This is a Stanford Health Care job.

A Brief Overview

The Oncology Research Nursing Professional (ORNP) -is a Registered Nurse (RN) who works collaboratively with Clinical Research Staff including, but not limited to Physicians, Clinical Research Associates (CRA), APPs, Clinical Nurses, Pharmacists, and clinic staff to coordinate care for an assigned population of patients who are enrolled into cancer center clinical research trials.

As the research expert of the multi-disciplinary team, the ORNP works independently and is accountable for the accurate conduct of their assigned cancer research protocol portfolio.

Primary activities include educating the multi-disciplinary team on the protocol, setting up the operational workflows and ensuring the conduct of the research in adherence of good clinical practices.

The ORNP works with the PIs on the assessment, management, and coordination of research patient care across the continuum of care (outpatient, inpatient and home) including triage of phone calls and proactive patient communication.

The Oncology Research Nurse Professional -serves to educate patients and families on the clinical trial treatments, required testing, and protocol specific visits and expectations.

Serves as lead for the disease center research portfolio and works with the Clinical Research Coordinator (CRCs) on the implementation, coordination, and documentation of trial specific requirements in alignment with all clinical trial and operational requirements.

Locations

Stanford Health Care

What you will do

  • Clinical Trial Management
  • Collaborates with the investigator and serves as lead on study patient screening, eligibility determination and enrollment assessments on assigned clinical trials, including documentation of criteria specified in the clinical trial.
  • Uses independent judgement to assess, identify, and prioritize clinical information to physician, NP, PA and other clinicians for patients who are being evaluated and / or enrolled in a clinical trial.
  • Assesses and documents signs and symptoms of illness, reactions to treatment, changes in physical or psychological condition and general appearance in accordance with the research protocol assuring that the documentation is complete and accurate to avoid protocol deviations.
  • Manage patient / family phone calls - collaborating with MD, NP and / or PA as needed to obtain orders for the management of the patient.
  • Manages and communicates all aspects of care as defined by the research protocol with the physician and other health care professionals and research team members.
  • Collaborates with CRC to assure that therapeutic clinical trial flag is placed on the patient during active treatment.
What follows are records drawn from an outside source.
import Summits.HubbardSuperconductivity.HubbardSuperconductivity.Theorems.AnisotropyChordTransferFibre3FinXBSym

/-!
# Route `AnisotropyChord` / H0 rotor rung: FIN combined (rows `N₁` + C) certificate at `L = 15` — cell facts, part `au`

Kernel facts `xbcCellAny 15 (49/50) 20 la lb (c, bn) = true` (via the symmetric-table evaluator `xbcCellAnyW` of `…FinXBSym`: `rw [← xbcCellAnyW_eq]; decide +kernel`, zero data) for 1 λ-cells of the per-`L` cover
(`…FinXCCover.xbcCheck`; cell design: p3 g6 (g5 generator) scratch `xbc_design.py`, mirrors `xb_mirror.py`/`xc_mirror.py`); assembled in `…FinXBCFifteen`.
Prover seat `hubbard-h0-rotor-p3` g5; helper for piece A = stmt-HubbardSuperconductivity-23918 of rung 19089 (`--supports`, helper class).
WHAT THIS IS NOT: nothing here proves superconductivity in the Hubbard model (rotor TARGET as worded stays FALSE, g15 verdict); kernel facts for the FIN certificate of two hypotheses (rows `N₁`, C) of ONE conditional reduction.  Tree imports only; no sorry, no new axioms.
-/

set_option linter.dupNamespace false

namespace Summit.HubbardSuperconductivity.HubbardSuperconductivity.Theorems.AnisotropyChord.Transfer.Fibre3

namespace FinXB

set_option maxHeartbeats 4000000 in
/-- kernel fact: cell 60 at `L = 15` (certified, c = (11/20 : ℚ), b = 13/20). [folklore] -/
theorem xbc15_60 : xbcCellAny 15 (49/50 : ℚ) 20 1083415576280676 1110500965687693 ((11/20 : ℚ), (13 : ℕ)) = true := by
  rw [← xbcCellAnyW_eq]
  decide +kernel

end FinXB

end Summit.HubbardSuperconductivity.HubbardSuperconductivity.Theorems.AnisotropyChord.Transfer.Fibre3
/-!
# Blaschke–Borel rigidity: an `ℓ¹` Borel series with Blaschke poles cannot be continued across the circle

Cell `rh-split`, seat `rh-split-screw-bridge` gen 17; card `cards/SPLIT-screw-bridge.md` §22 (census V117′).
ζ-free and RH-free: pure complex analysis.

THE LEMMA (`cluster_charge_eq_zero`).  Let `w : ι → ℂ` be points of the open unit disc satisfying the
BLASCHKE condition `Σ (1 - ‖w i‖) < ∞`, let `b : ι → ℂ` be absolutely summable charges, and suppose the
Borel series `z ↦ Σ b i / (z - w i)` — which converges on `1 < ‖z‖` — agrees there with `g - c₀` for a
function `g` holomorphic on the larger region `ρ₀ < ‖z‖`.  Then for every point `a` with
`ρ₀ < ‖a‖ < 1` the total charge sitting at `a` vanishes: `Σ_{i : w i = a} b i = 0`.
In words: the outside function of an `ℓ¹` Borel series with Blaschke poles cannot be continued
analytically inward past any pole carrying non-zero total charge.  (For non-Blaschke pole sets this
fails — Brown–Shields–Zeller / Wolff: the outside function may even vanish identically; that is the
mechanism of the blind configurations B16/B16′.)

PROOF (elementary — no boundary values, no Hardy spaces, no infinite Blaschke products).  Pair both
sides against the test functions `φ(z) = z^N · Π_{i ∈ F} bl (w i) z` (monomial times a FINITE Blaschke
product): Cauchy's formula on a circle `‖z‖ = R' > 1` and uniform convergence give
`Σ b i φ(w i) = (2πi)⁻¹ ∮_{‖z‖=R'} φ (g - c₀)`; Cauchy–Goursat on the annulus moves the circle down to
`‖z‖ = r₁ ∈ (ρ₀, ‖a‖)`, where `|φ| ≤ r₁^N`; on the left, `Π bl` kills the charges indexed by `F`, is
bounded by `1` at every pole, and is bounded BELOW at `a`, uniformly in `F`, by the Blaschke condition.
Hence `c ‖a‖^N |Σ_{w i = a} b i| ≤ r₁^{N+1} M + (tail of Σ|b i|)`, and `N → ∞` with `r₁ < ‖a‖` forces
the cluster charge to vanish.

USE (T-BL, card §22 (2) steps S5–S7): with `w_ρ = r*/p_ρ`, `b_ρ = c_ρ r*/(2 p_ρ)`, `g(w) = H(r*/w)`,
`ρ₀ = e^{-δh}`, the lemma gives `Σ_{ρ ↦ p} c_ρ = 0` for every top-layer pole `p`, contradicting
`Re c_ρ < 0`.  Nothing here bears on the truth of RH.
-/

noncomputable section

set_option linter.dupNamespace false

open Complex Metric Set Filter Topology
open scoped Real ComplexConjugate

namespace Summit.RiemannHypothesis.RiemannHypothesis.Theorems.Splittings.ScrewBlaschkeRigidity
/-! ## 3. The Cauchy pairing -/

/-- For `φ = phi w F N` and `ρ₀ < r₁ < 1`: `Σ b i φ(w i) = (2πi)⁻¹ ∮_{‖z‖ = r₁} φ · G`, where `G`
is holomorphic on `ρ₀ < ‖z‖` and equals the Borel series `Σ b i / (z - w i)` on `1 < ‖z‖`. -/
theorem pairing_identity {ι : Type*} [Countable ι] {w b : ι → ℂ} {ρ₀ : ℝ} {G : ℂ → ℂ}
    (hρ₀ : 0 ≤ ρ₀) (hw : ∀ i, ‖w i‖ < 1) (hb : Summable fun i ↦ ‖b i‖)
    (hGat : ∀ z : ℂ, ρ₀ < ‖z‖ → DifferentiableAt ℂ G z)
    (heq : ∀ z : ℂ, 1 < ‖z‖ → HasSum (fun i ↦ b i / (z - w i)) (G z))
    (F : Finset ι) (N : ℕ) {r₁ : ℝ} (hr₁ρ : ρ₀ < r₁) (hr₁1 : r₁ < 1) :
    ∑' i, b i * phi w F N (w i) = (2 * π * I)⁻¹ • ∮ z in C(0, r₁), phi w F N z * G z := by
  classical
  have hr₁0 : 0 < r₁ := lt_of_le_of_lt hρ₀ hr₁ρ
  set φ : ℂ → ℂ := phi w F N with hφ
  -- a bound `m < 1` for `‖w i‖` on `F`, and the outer radius `R' = 2 / (1 + m)`
  obtain ⟨m, hm0, hm1, hm⟩ : ∃ m : ℝ, 0 ≤ m ∧ m < 1 ∧ ∀ i ∈ F, ‖w i‖ ≤ m := by
    rcases F.eq_empty_or_nonempty with hF | hF
    · exact ⟨0, le_rfl, one_pos, by simp [hF]⟩
    · obtain ⟨j, _, hmax⟩ := F.exists_max_image (fun i ↦ ‖w i‖) hF
      exact ⟨‖w j‖, norm_nonneg _, hw j, hmax⟩
  set R' : ℝ := 2 / (1 + m) with hR'
  have h1m : 0 < 1 + m := by linarith
  have hR'1 : 1 < R' := by rw [hR', lt_div_iff₀ h1m]; linarith
  have hR'0 : 0 < R' := one_pos.trans hR'1
  have hmR' : m * R' < 1 := by
    rw [hR', ← mul_div_assoc, div_lt_one h1m]; linarith
  -- differentiability of `φ` on the closed disc `‖z‖ ≤ R'`
  have hφd : ∀ z : ℂ, ‖z‖ ≤ R' → DifferentiableAt ℂ φ z := fun z hz ↦
    differentiableAt_phi fun i hi ↦ by
      calc ‖w i‖ * ‖z‖ ≤ m * R' := mul_le_mul (hm i hi) hz (norm_nonneg _) hm0
        _ < 1 := hmR'
  have hφc : ContinuousOn φ (closedBall (0 : ℂ) R') := fun z hz ↦
    (hφd z (by simpa using hz)).continuousAt.continuousWithinAt
  have hsph : ∀ z ∈ sphere (0 : ℂ) R', ‖z‖ = R' := fun z hz ↦ by simpa using hz
  -- STEP 1: each pole term, by Cauchy's integral formula on `‖z‖ = R'`
  have hterm : ∀ i, (∮ z in C(0, R'), φ z * (b i / (z - w i)))
      = (2 * π * I) * (b i * φ (w i)) := by
    intro i
    have hwi : w i ∈ ball (0 : ℂ) R' := by
      rw [mem_ball_zero_iff]; exact (hw i).trans hR'1
    have hC := Complex.two_pi_I_inv_smul_circleIntegral_sub_inv_smul_of_differentiable_on_off_countable
      countable_empty hwi hφc (fun z hz ↦ hφd z (by
        have := hz.1; rw [mem_ball_zero_iff] at this; exact this.le))
    rw [inv_smul_eq_iff₀ (by simp [Real.pi_ne_zero, I_ne_zero] : (2 * π * I : ℂ) ≠ 0)] at hC
    have hfun : (fun z ↦ φ z * (b i / (z - w i))) = fun z ↦ b i • ((z - w i)⁻¹ • φ z) := by
      funext z; simp only [smul_eq_mul]; ring
    rw [hfun, circleIntegral.integral_smul, hC, smul_eq_mul, smul_eq_mul]
    ring
  -- STEP 2: partial sums are circle integrals
  have hcont_term : ∀ i, ContinuousOn (fun z ↦ φ z * (b i / (z - w i))) (sphere (0 : ℂ) R') := by
    intro i z hz
    have hz' : ‖z‖ = R' := hsph z hz
    have hne : z - w i ≠ 0 := by
      intro h0
      have : ‖z‖ = ‖w i‖ := by rw [sub_eq_zero.1 h0]
      linarith [hw i]
    have hd : DifferentiableAt ℂ (fun y ↦ φ y * (b i / (y - w i))) z :=
      (hφd z hz'.le).mul ((differentiableAt_const (b i)).div
        (differentiableAt_id.sub_const (w i)) hne)
    exact hd.continuousAt.continuousWithinAt
  have hci : ∀ i, CircleIntegrable (fun z ↦ φ z * (b i / (z - w i))) 0 R' := fun i ↦
    (hcont_term i).circleIntegrable hR'0.le
  have hpartial : ∀ T : Finset ι,
      (∮ z in C(0, R'), φ z * ∑ i ∈ T, b i / (z - w i))
        = (2 * π * I) * ∑ i ∈ T, b i * φ (w i) := by
    intro T
    have h1 : (fun z ↦ φ z * ∑ i ∈ T, b i / (z - w i))
        = fun z ↦ ∑ i ∈ T, φ z * (b i / (z - w i)) := by
      funext z; rw [Finset.mul_sum]
    rw [h1, circleIntegral.integral_fun_sum (fun i _ ↦ hci i), Finset.mul_sum]
    exact Finset.sum_congr rfl fun i _ ↦ hterm i
  -- STEP 3: uniform convergence of the partial sums on the sphere `‖z‖ = R'`
  obtain ⟨Φ, hΦ0, hΦ⟩ : ∃ Φ : ℝ, 0 ≤ Φ ∧ ∀ z ∈ sphere (0 : ℂ) R', ‖φ z‖ ≤ Φ := by
    obtain ⟨Φ, hΦ⟩ := (isCompact_sphere (0 : ℂ) R').exists_bound_of_continuousOn
      (hφc.mono sphere_subset_closedBall)
    exact ⟨max Φ 0, le_max_right _ _, fun z hz ↦ (hΦ z hz).trans (le_max_left _ _)⟩
  have htail : ∀ z ∈ sphere (0 : ℂ) R', ∀ T : Finset ι,
      ‖φ z * G z - φ z * ∑ i ∈ T, b i / (z - w i)‖
        ≤ Φ * ((∑' i : {x // x ∉ T}, ‖b i‖) / (R' - 1)) := by
    intro z hz T
    have hz' : ‖z‖ = R' := hsph z hz
    have hs := heq z (by rw [hz']; exact hR'1)
    have hden : ∀ i, R' - 1 ≤ ‖z - w i‖ := fun i ↦ by
      have := norm_sub_norm_le z (w i)
      linarith [hw i]
    have hbd : ∀ i, ‖b i / (z - w i)‖ ≤ ‖b i‖ / (R' - 1) := fun i ↦ by
      rw [norm_div]
      exact div_le_div_of_nonneg_left (norm_nonneg _) (by linarith) (hden i)
    have hsn : Summable fun i ↦ ‖b i / (z - w i)‖ :=
      (hb.div_const (R' - 1)).of_nonneg_of_le (fun i ↦ norm_nonneg _) hbd
    have hrest : G z - ∑ i ∈ T, b i / (z - w i) = ∑' i : {x // x ∉ T}, b i / (z - w i) := by
      have := hs.summable.sum_add_tsum_compl (s := T)
      rw [hs.tsum_eq] at this
      exact (eq_sub_of_add_eq' this).symm
    rw [← mul_sub, norm_mul, hrest]
    refine mul_le_mul (hΦ z hz) ?_ (norm_nonneg _) hΦ0
    calc ‖∑' i : {x // x ∉ T}, b i / (z - w i)‖
        ≤ ∑' i : {x // x ∉ T}, ‖b i / (z - w i)‖ := norm_tsum_le_tsum_norm (hsn.subtype _)
      _ ≤ ∑' i : {x // x ∉ T}, ‖b i‖ / (R' - 1) :=
          (hsn.subtype _).tsum_le_tsum (fun i ↦ hbd i) ((hb.div_const _).subtype _)
      _ = (∑' i : {x // x ∉ T}, ‖b i‖) / (R' - 1) := tsum_div_const
  have hunif : TendstoUniformlyOn (fun (T : Finset ι) z ↦ φ z * ∑ i ∈ T, b i / (z - w i))
      (fun z ↦ φ z * G z) atTop (sphere (0 : ℂ) R') := by
    rw [Metric.tendstoUniformlyOn_iff]
    intro ε hε
    have hR1 : 0 < R' - 1 := by linarith
    have hsmall : ∀ᶠ T : Finset ι in atTop,
        (∑' i : {x // x ∉ T}, ‖b i‖) < ε * (R' - 1) / (Φ + 1) :=
      (tendsto_tsum_compl_atTop_zero (fun i ↦ ‖b i‖)).eventually
        (gt_mem_nhds (by positivity))
    refine hsmall.mono fun T hT z hz ↦ ?_
    rw [dist_eq_norm]
    have hΦ1 : Φ / (Φ + 1) < 1 := by rw [div_lt_one (by linarith)]; linarith
    calc ‖φ z * G z - φ z * ∑ i ∈ T, b i / (z - w i)‖
        ≤ Φ * ((∑' i : {x // x ∉ T}, ‖b i‖) / (R' - 1)) := htail z hz T
      _ ≤ Φ * ((ε * (R' - 1) / (Φ + 1)) / (R' - 1)) := by gcongr
      _ = ε * (Φ / (Φ + 1)) := by field_simp
      _ < ε := by nlinarith
  -- STEP 4: pass to the limit: `HasSum (b i φ(w i)) ((2πi)⁻¹ ∮_{R'} φ G)`
  have hcont : ∀ᶠ T : Finset ι in atTop,
      ContinuousOn (fun z ↦ φ z * ∑ i ∈ T, b i / (z - w i)) (sphere (0 : ℂ) R') := by
    refine Eventually.of_forall fun T ↦ ?_
    have h1 : (fun z ↦ φ z * ∑ i ∈ T, b i / (z - w i))
        = fun z ↦ ∑ i ∈ T, φ z * (b i / (z - w i)) := by
      funext z; rw [Finset.mul_sum]
    rw [h1]
    exact continuousOn_finsetSum T fun i _ ↦ hcont_term i
  have hlim := hunif.tendsto_circleIntegral_of_continuousOn hR'0.le hcont
  have h2pi : (2 * π * I : ℂ) ≠ 0 := by simp [Real.pi_ne_zero, I_ne_zero]
  have hHas : HasSum (fun i ↦ b i * φ (w i))
      ((2 * π * I)⁻¹ • ∮ z in C(0, R'), φ z * G z) := by
    have hlim' : Tendsto (fun T : Finset ι ↦ (2 * π * I)⁻¹ * ∮ z in C(0, R'),
        φ z * ∑ i ∈ T, b i / (z - w i)) atTop
        (𝓝 ((2 * π * I)⁻¹ * ∮ z in C(0, R'), φ z * G z)) :=
      hlim.const_mul _
    have hfun : (fun T : Finset ι ↦ (2 * π * I)⁻¹ * ∮ z in C(0, R'),
        φ z * ∑ i ∈ T, b i / (z - w i)) = fun T ↦ ∑ i ∈ T, b i * φ (w i) := by
      funext T
      rw [hpartial T, ← mul_assoc, inv_mul_cancel₀ h2pi, one_mul]
    rw [hfun] at hlim'
    rw [smul_eq_mul]
    exact hlim'
  -- STEP 5: move the circle from `R'` down to `r₁` (Cauchy–Goursat on the annulus)
  have hann : (∮ z in C(0, R'), φ z * G z) = ∮ z in C(0, r₁), φ z * G z := by
    refine Complex.circleIntegral_eq_of_differentiable_on_annulus_off_countable hr₁0
      (hr₁1.le.trans hR'1.le) countable_empty ?_ ?_
    · intro z hz
      have hzR : ‖z‖ ≤ R' := by
        have := hz.1; rw [mem_closedBall_zero_iff] at this; exact this
      have hzr : r₁ ≤ ‖z‖ := by
        have := hz.2; rw [mem_ball_zero_iff, not_lt] at this; exact this
      exact ((hφd z hzR).mul (hGat z (lt_of_lt_of_le hr₁ρ hzr))).continuousAt.continuousWithinAt
    · intro z hz
      have hz1 := hz.1
      have hzR : ‖z‖ ≤ R' := by
        have := hz1.1; rw [mem_ball_zero_iff] at this; exact this.le
      have hzr : r₁ < ‖z‖ := by
        have := hz1.2; rw [mem_closedBall_zero_iff, not_le] at this; exact this
      exact (hφd z hzR).mul (hGat z (hr₁ρ.trans hzr))
  rw [hHas.tsum_eq, hann]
Removes flag when patient is removed from clinical trial participation or when treatment is complete.
  • Plans, coordinates, and completes randomization (if applicable), patient assessments (toxicity assessment, diagnostic tests, and questionnaires), treatments and follow up care according to the defined protocol treatment plan (ensuring protocol adherence).

Demonstrates ability to multi-task, prioritize effectively and attention to detail to avoid protocol deviations.

  • Informed Consent Process
  • Manages the consent process to ensure it is performed in compliance with institutional, FDA, IRB, clinical trial sponsor and other applicable regulations.
  • Oversees and participates in the education of the patient regarding the clinical trial - documenting the education regarding the clinical trial in the medical record.
  • Alerts principal investigator of any concerns raised by the patient during the informed consent process.
  • Assures that the signed consent for the protocol is scanned timely into the medical record and aligns with institutional and sponsor processes for the clinical trial.
  • Protocol Compliance
  • Oversees and assists the CRCs with internal or external study monitors visits, site visits and study close-outs; and collaborates on the review of documentation during protocol audits.
  • Develops protocol specific Beacon order sets (or paper if needed) in collaboration with the investigational pharmacy, nursing and principal investigator for therapeutic clinical trials.

Assures that the orders are reviewed, approved and posted in Clinical Trials on Line (CTOL).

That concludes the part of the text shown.